The goals of the initiative are

  • to promote the development and deployment of innovative research techniques in large-scale data analysis;

  • to foster interdisciplinary collaboration among scholars in the humanities, social sciences, computer sciences, information sciences, and other fields, around questions of text and data analysis;

  • to promote international collaboration; and

  • to work with data repositories that hold large digital collections to ensure efficient access to these materials for research.

If you are interested in taking up this challenge, please read the RFP and addenda available on this page. 

Original Press Releases

Press Releases About the Launch off Digging into Data Challenge (January 2009)


Press Releases about Awardees (December 2009)


Speech by NEH Chairman Jim Leach at DiD awards ceremony.

Round One Conference

At the end of each round of funding, the grantees gather to present their work.
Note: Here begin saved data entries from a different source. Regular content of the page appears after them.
/-! ## Summing the pair bounds over `u, u' ∈ U` -/

/-- **Simplifying the pair bound.**  For `u = e u₁`, `u' = e v` in `(P, 2P]` with
`(u₁, v) = 1`, `τ(u), τ(u') ≤ T` (`P, T ≥ 1`), `Y₀ ≥ 0` and `C ≥ 0`:
`C τ(u₁v) · e (((Y₀/e+2)/u₁ + τ(u₁)√u₁(1+log u₁)) (((Y₀/e+2)/v + τ(v)√v(1+log v))`
`≤ C T² ((4eY₀² + 16e³)/P² + 4 e T² (1 + log 2P)² P)`
(`(Y₀/e+2)/u₁ = (Y₀+2e)/u ≤ (Y₀+2e)/P`, `u₁ ≤ 2P`, `τ(u₁) ≤ τ(u) ≤ T`, and
`(a+b)² ≤ 2a² + 2b²`). [folklore] -/
theorem LD_pair_bound_le {u u' e u₁ v : ℕ} {P T C Y₀ : ℝ} (hP : 1 ≤ P) (hT : 1 ≤ T) (hC : 0 ≤ C)
    (hY₀ : 0 ≤ Y₀) (hue : u = e * u₁) (hu'e : u' = e * v) (he0 : 0 < e) (hu₁0 : 0 < u₁)
    (hv0 : 0 < v) (hu₁v : u₁.Coprime v)
    (hPu : P < (u : ℝ)) (huP : (u : ℝ) ≤ 2 * P) (hPu' : P < (u' : ℝ)) (hu'P : (u' : ℝ) ≤ 2 * P)
    (hτu : ((Nat.divisors u).card : ℝ) ≤ T) (hτu' : ((Nat.divisors u').card : ℝ) ≤ T) :
    C * ((Nat.divisors (u₁ * v)).card : ℝ) *
        ((e : ℝ) *
          ((Y₀ / (e : ℝ) + 2) / (u₁ : ℝ) +
            (Nat.divisors u₁).card * Real.sqrt (u₁ : ℝ) * (1 + Real.log (u₁ : ℝ))) *
          ((Y₀ / (e : ℝ) + 2) / (v : ℝ) +
            (Nat.divisors v).card * Real.sqrt (v : ℝ) * (1 + Real.log (v : ℝ)))) ≤
      C * T ^ 2 * ((4 * (e : ℝ) * Y₀ ^ 2 + 16 * (e : ℝ) ^ 3) / P ^ 2 +
        4 * (e : ℝ) * T ^ 2 * (1 + Real.log (2 * P)) ^ 2 * P) := by
  have hu0 : 0 < u := by rw [hue]; exact Nat.mul_pos he0 hu₁0
  have hu'0 : 0 < u' := by rw [hu'e]; exact Nat.mul_pos he0 hv0
  have hu₁u : u₁ ∣ u := ⟨e, by rw [mul_comm]; exact hue⟩
  have hvu' : v ∣ u' := ⟨e, by rw [mul_comm]; exact hu'e⟩
  -- real versions
  have hP0 : 0 < P := by linarith
  have heR : (1 : ℝ) ≤ e := by exact_mod_cast he0
  have he0R : (0 : ℝ) < e := by linarith
  have hu₁R : (1 : ℝ) ≤ u₁ := by exact_mod_cast hu₁0
  have hvR : (1 : ℝ) ≤ v := by exact_mod_cast hv0
  have hueR : (e : ℝ) * u₁ = u := by rw [← Nat.cast_mul, ← hue]
  have hu'eR : (e : ℝ) * v = u' := by rw [← Nat.cast_mul, ← hu'e]
  have hu₁le : (u₁ : ℝ) ≤ 2 * P := le_trans (by exact_mod_cast Nat.le_of_dvd hu0 hu₁u) huP
  have hvle : (v : ℝ) ≤ 2 * P := le_trans (by exact_mod_cast Nat.le_of_dvd hu'0 hvu') hu'P
  have hℓ₀1 : 1 ≤ 1 + Real.log (2 * P) := by
    have := Real.log_nonneg (show (1 : ℝ) ≤ 2 * P by linarith); linarith
  have hlogu₁ : 1 + Real.log (u₁ : ℝ) ≤ 1 + Real.log (2 * P) := by
    have := Real.log_le_log (by linarith) hu₁le; linarith
  have hlogv : 1 + Real.log (v : ℝ) ≤ 1 + Real.log (2 * P) := by
    have := Real.log_le_log (by linarith) hvle; linarith
  have hlogu₁0 : 0 ≤ 1 + Real.log (u₁ : ℝ) := by
    have := Real.log_nonneg hu₁R; linarith
  have hlogv0 : 0 ≤ 1 + Real.log (v : ℝ) := by
    have := Real.log_nonneg hvR; linarith
  have hsqu₁ : Real.sqrt (u₁ : ℝ) ≤ Real.sqrt (2 * P) := Real.sqrt_le_sqrt hu₁le
  have hsqv : Real.sqrt (v : ℝ) ≤ Real.sqrt (2 * P) := Real.sqrt_le_sqrt hvle
  have hτu₁ : ((Nat.divisors u₁).card : ℝ) ≤ T :=
    le_trans (by exact_mod_cast Finset.card_le_card (Nat.divisors_subset_of_dvd hu0.ne' hu₁u)) hτu
  have hτv : ((Nat.divisors v).card : ℝ) ≤ T :=
    le_trans (by exact_mod_cast Finset.card_le_card (Nat.divisors_subset_of_dvd hu'0.ne' hvu')) hτu'
  have hT0 : 0 ≤ T := by linarith
  have hτ : ((Nat.divisors (u₁ * v)).card : ℝ) ≤ T ^ 2 := by
    rw [Nat.Coprime.card_divisors_mul hu₁v, Nat.cast_mul, sq]
    exact mul_le_mul hτu₁ hτv (Nat.cast_nonneg _) hT0
  -- the two brackets are `≤ β = (Y₀+2e)/P + T √(2P) (1 + log 2P)`
  have hsq0 : 0 ≤ Real.sqrt (2 * P) := Real.sqrt_nonneg _
  have hβ0 : 0 ≤ (Y₀ + 2 * e) / P + T * Real.sqrt (2 * P) * (1 + Real.log (2 * P)) := by
    have h1 : 0 ≤ (Y₀ + 2 * e) / P := div_nonneg (by linarith) hP0.le
    have h2 : 0 ≤ T * Real.sqrt (2 * P) * (1 + Real.log (2 * P)) :=
      mul_nonneg (mul_nonneg hT0 hsq0) (by linarith)
    linarith
  have hB₁ : (Y₀ / (e : ℝ) + 2) / (u₁ : ℝ) +
      (Nat.divisors u₁).card * Real.sqrt (u₁ : ℝ) * (1 + Real.log (u₁ : ℝ)) ≤
      (Y₀ + 2 * e) / P + T * Real.sqrt (2 * P) * (1 + Real.log (2 * P)) := by
    refine add_le_add ?_ ?_
    · rw [show (Y₀ / (e : ℝ) + 2) / (u₁ : ℝ) = (Y₀ + 2 * e) / ((e : ℝ) * u₁) by
        field_simp, hueR]
      exact div_le_div_of_nonneg_left (by linarith) hP0 hPu.le
    · exact mul_le_mul (mul_le_mul hτu₁ hsqu₁ (Real.sqrt_nonneg _) hT0) hlogu₁ hlogu₁0
        (mul_nonneg hT0 hsq0)
  have hB₂ : (Y₀ / (e : ℝ) + 2) / (v : ℝ) +
      (Nat.divisors v).card * Real.sqrt (v : ℝ) * (1 + Real.log (v : ℝ)) ≤
      (Y₀ + 2 * e) / P + T * Real.sqrt (2 * P) * (1 + Real.log (2 * P)) := by
    refine add_le_add ?_ ?_
    · rw [show (Y₀ / (e : ℝ) + 2) / (v : ℝ) = (Y₀ + 2 * e) / ((e : ℝ) * v) by
        field_simp, hu'eR]
      exact div_le_div_of_nonneg_left (by linarith) hP0 hPu'.le
    · exact mul_le_mul (mul_le_mul hτv hsqv (Real.sqrt_nonneg _) hT0) hlogv hlogv0
        (mul_nonneg hT0 hsq0)
  have hB₁0 : 0 ≤ (Y₀ / (e : ℝ) + 2) / (u₁ : ℝ) +
      (Nat.divisors u₁).card * Real.sqrt (u₁ : ℝ) * (1 + Real.log (u₁ : ℝ)) := by
    have h1 : 0 ≤ (Y₀ / (e : ℝ) + 2) / (u₁ : ℝ) :=
      div_nonneg (by have := div_nonneg hY₀ he0R.le; linarith) (by linarith)
    have h2 : 0 ≤ (Nat.divisors u₁).card * Real.sqrt (u₁ : ℝ) * (1 + Real.log (u₁ : ℝ)) :=
      mul_nonneg (mul_nonneg (Nat.cast_nonneg _) (Real.sqrt_nonneg _)) hlogu₁0
    linarith
  have hB₂0 : 0 ≤ (Y₀ / (e : ℝ) + 2) / (v : ℝ) +
      (Nat.divisors v).card * Real.sqrt (v : ℝ) * (1 + Real.log (v : ℝ)) := by
    have h1 : 0 ≤ (Y₀ / (e : ℝ) + 2) / (v : ℝ) :=
      div_nonneg (by have := div_nonneg hY₀ he0R.le; linarith) (by linarith)
    have h2 : 0 ≤ (Nat.divisors v).card * Real.sqrt (v : ℝ) * (1 + Real.log (v : ℝ)) :=
      mul_nonneg (mul_nonneg (Nat.cast_nonneg _) (Real.sqrt_nonneg _)) hlogv0
    linarith
  -- `e β² ≤ (4eY₀² + 16e³)/P² + 4eT²ℓ₀²P`
  have hsq2P : Real.sqrt (2 * P) ^ 2 = 2 * P := Real.sq_sqrt (by linarith)
  have hβsq : ((Y₀ + 2 * e) / P + T * Real.sqrt (2 * P) * (1 + Real.log (2 * P))) ^ 2 ≤
      (4 * Y₀ ^ 2 + 16 * (e : ℝ) ^ 2) / P ^ 2 + 4 * T ^ 2 * (1 + Real.log (2 * P)) ^ 2 * P := by
    have h1 : ((Y₀ + 2 * e) / P + T * Real.sqrt (2 * P) * (1 + Real.log (2 * P))) ^ 2 ≤
        2 * ((Y₀ + 2 * e) / P) ^ 2 + 2 * (T * Real.sqrt (2 * P) * (1 + Real.log (2 * P))) ^ 2 := by
      have h := sq_nonneg ((Y₀ + 2 * e) / P - T * Real.sqrt (2 * P) * (1 + Real.log (2 * P)))
      linarith [h]
    have h2 : (Y₀ + 2 * (e : ℝ)) ^ 2 ≤ 2 * Y₀ ^ 2 + 8 * (e : ℝ) ^ 2 := by
      have h := sq_nonneg (Y₀ - 2 * e)
      linarith [h]
    have h3 : 2 * ((Y₀ + 2 * e) / P) ^ 2 ≤ (4 * Y₀ ^ 2 + 16 * (e : ℝ) ^ 2) / P ^ 2 := by
      rw [div_pow, show (4 * Y₀ ^ 2 + 16 * (e : ℝ) ^ 2) / P ^ 2 =
        2 * ((2 * Y₀ ^ 2 + 8 * (e : ℝ) ^ 2) / P ^ 2) by ring]
      have := div_le_div_of_nonneg_right h2 (sq_nonneg P)
      linarith
    have h4 : 2 * (T * Real.sqrt (2 * P) * (1 + Real.log (2 * P))) ^ 2 =
        4 * T ^ 2 * (1 + Real.log (2 * P)) ^ 2 * P := by
      rw [mul_pow, mul_pow, hsq2P]; ring
    linarith
  -- assemble
  have hprod : (e : ℝ) *
          ((Y₀ / (e : ℝ) + 2) / (u₁ : ℝ) +
            (Nat.divisors u₁).card * Real.sqrt (u₁ : ℝ) * (1 + Real.log (u₁ : ℝ))) *
          ((Y₀ / (e : ℝ) + 2) / (v : ℝ) +
            (Nat.divisors v).card * Real.sqrt (v : ℝ) * (1 + Real.log (v : ℝ))) ≤
      (e : ℝ) * ((Y₀ + 2 * e) / P + T * Real.sqrt (2 * P) * (1 + Real.log (2 * P))) ^ 2 := by
    rw [sq, ← mul_assoc]
    exact mul_le_mul (mul_le_mul_of_nonneg_left hB₁ he0R.le) hB₂ hB₂0
      (mul_nonneg he0R.le hβ0)
  have hprod0 : 0 ≤ (e : ℝ) *
          ((Y₀ / (e : ℝ) + 2) / (u₁ : ℝ) +
            (Nat.divisors u₁).card * Real.sqrt (u₁ : ℝ) * (1 + Real.log (u₁ : ℝ))) *
          ((Y₀ / (e : ℝ) + 2) / (v : ℝ) +
            (Nat.divisors v).card * Real.sqrt (v : ℝ) * (1 + Real.log (v : ℝ))) :=
    mul_nonneg (mul_nonneg he0R.le hB₁0) hB₂0
  have heβ : (e : ℝ) * ((Y₀ + 2 * e) / P + T * Real.sqrt (2 * P) * (1 + Real.log (2 * P))) ^ 2 ≤
      (4 * (e : ℝ) * Y₀ ^ 2 + 16 * (e : ℝ) ^ 3) / P ^ 2 +
        4 * (e : ℝ) * T ^ 2 * (1 + Real.log (2 * P)) ^ 2 * P := by
    have := mul_le_mul_of_nonneg_left hβsq he0R.le
    refine this.trans (le_of_eq ?_)
    field_simp
  have key : ((Nat.divisors (u₁ * v)).card : ℝ) * ((e : ℝ) *
          ((Y₀ / (e : ℝ) + 2) / (u₁ : ℝ) +
            (Nat.divisors u₁).card * Real.sqrt (u₁ : ℝ) * (1 + Real.log (u₁ : ℝ))) *
          ((Y₀ / (e : ℝ) + 2) / (v : ℝ) +
            (Nat.divisors v).card * Real.sqrt (v : ℝ) * (1 + Real.log (v : ℝ)))) ≤
      T ^ 2 * ((4 * (e : ℝ) * Y₀ ^ 2 + 16 * (e : ℝ) ^ 3) / P ^ 2 +
        4 * (e : ℝ) * T ^ 2 * (1 + Real.log (2 * P)) ^ 2 * P) :=
    (mul_le_mul hτ hprod hprod0 (sq_nonneg T)).trans (mul_le_mul_of_nonneg_left heβ (sq_nonneg T))
  have key2 := mul_le_mul_of_nonneg_left key hC
  have e1 : C * ((Nat.divisors (u₁ * v)).card : ℝ) * ((e : ℝ) *
          ((Y₀ / (e : ℝ) + 2) / (u₁ : ℝ) +
            (Nat.divisors u₁).card * Real.sqrt (u₁ : ℝ) * (1 + Real.log (u₁ : ℝ))) *
          ((Y₀ / (e : ℝ) + 2) / (v : ℝ) +
            (Nat.divisors v).card * Real.sqrt (v : ℝ) * (1 + Real.log (v : ℝ)))) =
      C * (((Nat.divisors (u₁ * v)).card : ℝ) * ((e : ℝ) *
          ((Y₀ / (e : ℝ) + 2) / (u₁ : ℝ) +
            (Nat.divisors u₁).card * Real.sqrt (u₁ : ℝ) * (1 + Real.log (u₁ : ℝ))) *
          ((Y₀ / (e : ℝ) + 2) / (v : ℝ) +
            (Nat.divisors v).card * Real.sqrt (v : ℝ) * (1 + Real.log (v : ℝ))))) := by ring
  have e2 : C * T ^ 2 * ((4 * (e : ℝ) * Y₀ ^ 2 + 16 * (e : ℝ) ^ 3) / P ^ 2 +
        4 * (e : ℝ) * T ^ 2 * (1 + Real.log (2 * P)) ^ 2 * P) =
      C * (T ^ 2 * ((4 * (e : ℝ) * Y₀ ^ 2 + 16 * (e : ℝ) ^ 3) / P ^ 2 +
        4 * (e : ℝ) * T ^ 2 * (1 + Real.log (2 * P)) ^ 2 * P)) := by ring
  rw [e1, e2]
  exact key2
The first round conference was held June 9 - 10, 2011 in Washington, DC. To access the papers given at the conference and read profiles of the speakers, please see the Digging Round One Conference page.


2009 Award Recipients:

This project will pursue research using advanced computational techniques to explore humanities themes related to the authorship of large collections of cultural heritage materials, namely 15th century manuscripts, 17th and 18th century maps, and 19th and 20th century quilts.


This project will focus on a body of 53,000 18th-century letters, and analyze the degree to which the effects of the Enlightenment can be observed in the letters of people of various occupations.


This project will harvest audio and transcribed data from podcasts, news broadcasts, public and educational lectures and other sources to create a massive corpus of speech. Tools will then be developed to analyze the different uses of prosody (rhythm, stress and intonation) within spoken communication.


This project focuses on large scale data analysis of audio -- specifically the spoken word.  This project will create tools to enable rapid and flexible access to over 9,000 hours of spoken audio files, containing a wide variety of speech, drawn from some of the leading British and American spoken word corpora, allowing for new kinds of linguistic analysis.


This project will integrate a vast collection of textual, geographical and numerical data to allow for the visual presentation of the railroads and its impact on society over time, concentrating initially on the Great Plains and Northeast United States.


SALAMI (Structural Analysis of Large Amounts of Music Information) is an innovative and ambitious computational musicology project. Our computational approach, combined with the huge volume of data now available from such source as the Internet Archive, will a) deliver a very substantive corpus of musical analyses in a common framework for use by music scholars, students and beyond; and, b) establish a methodology and tooling which will enable others to add to this in the future and to broaden the application of the techniques we establish.


The creation of a framework to produce "dynamic variorum" editions of classics texts that enable the reader to automatically link not only to variant editions but also to relevant citations, quotations, people, and places that are found in a digital library of over one million primary and secondary source texts.


This project will create an intellectual exemplar for the role of data mining in an important historical discipline – the history of crime – and illustrate how the tools of digital humanities can be used to wrest new knowledge from one of the largest humanities data sets currently available: the Old Bailey Online.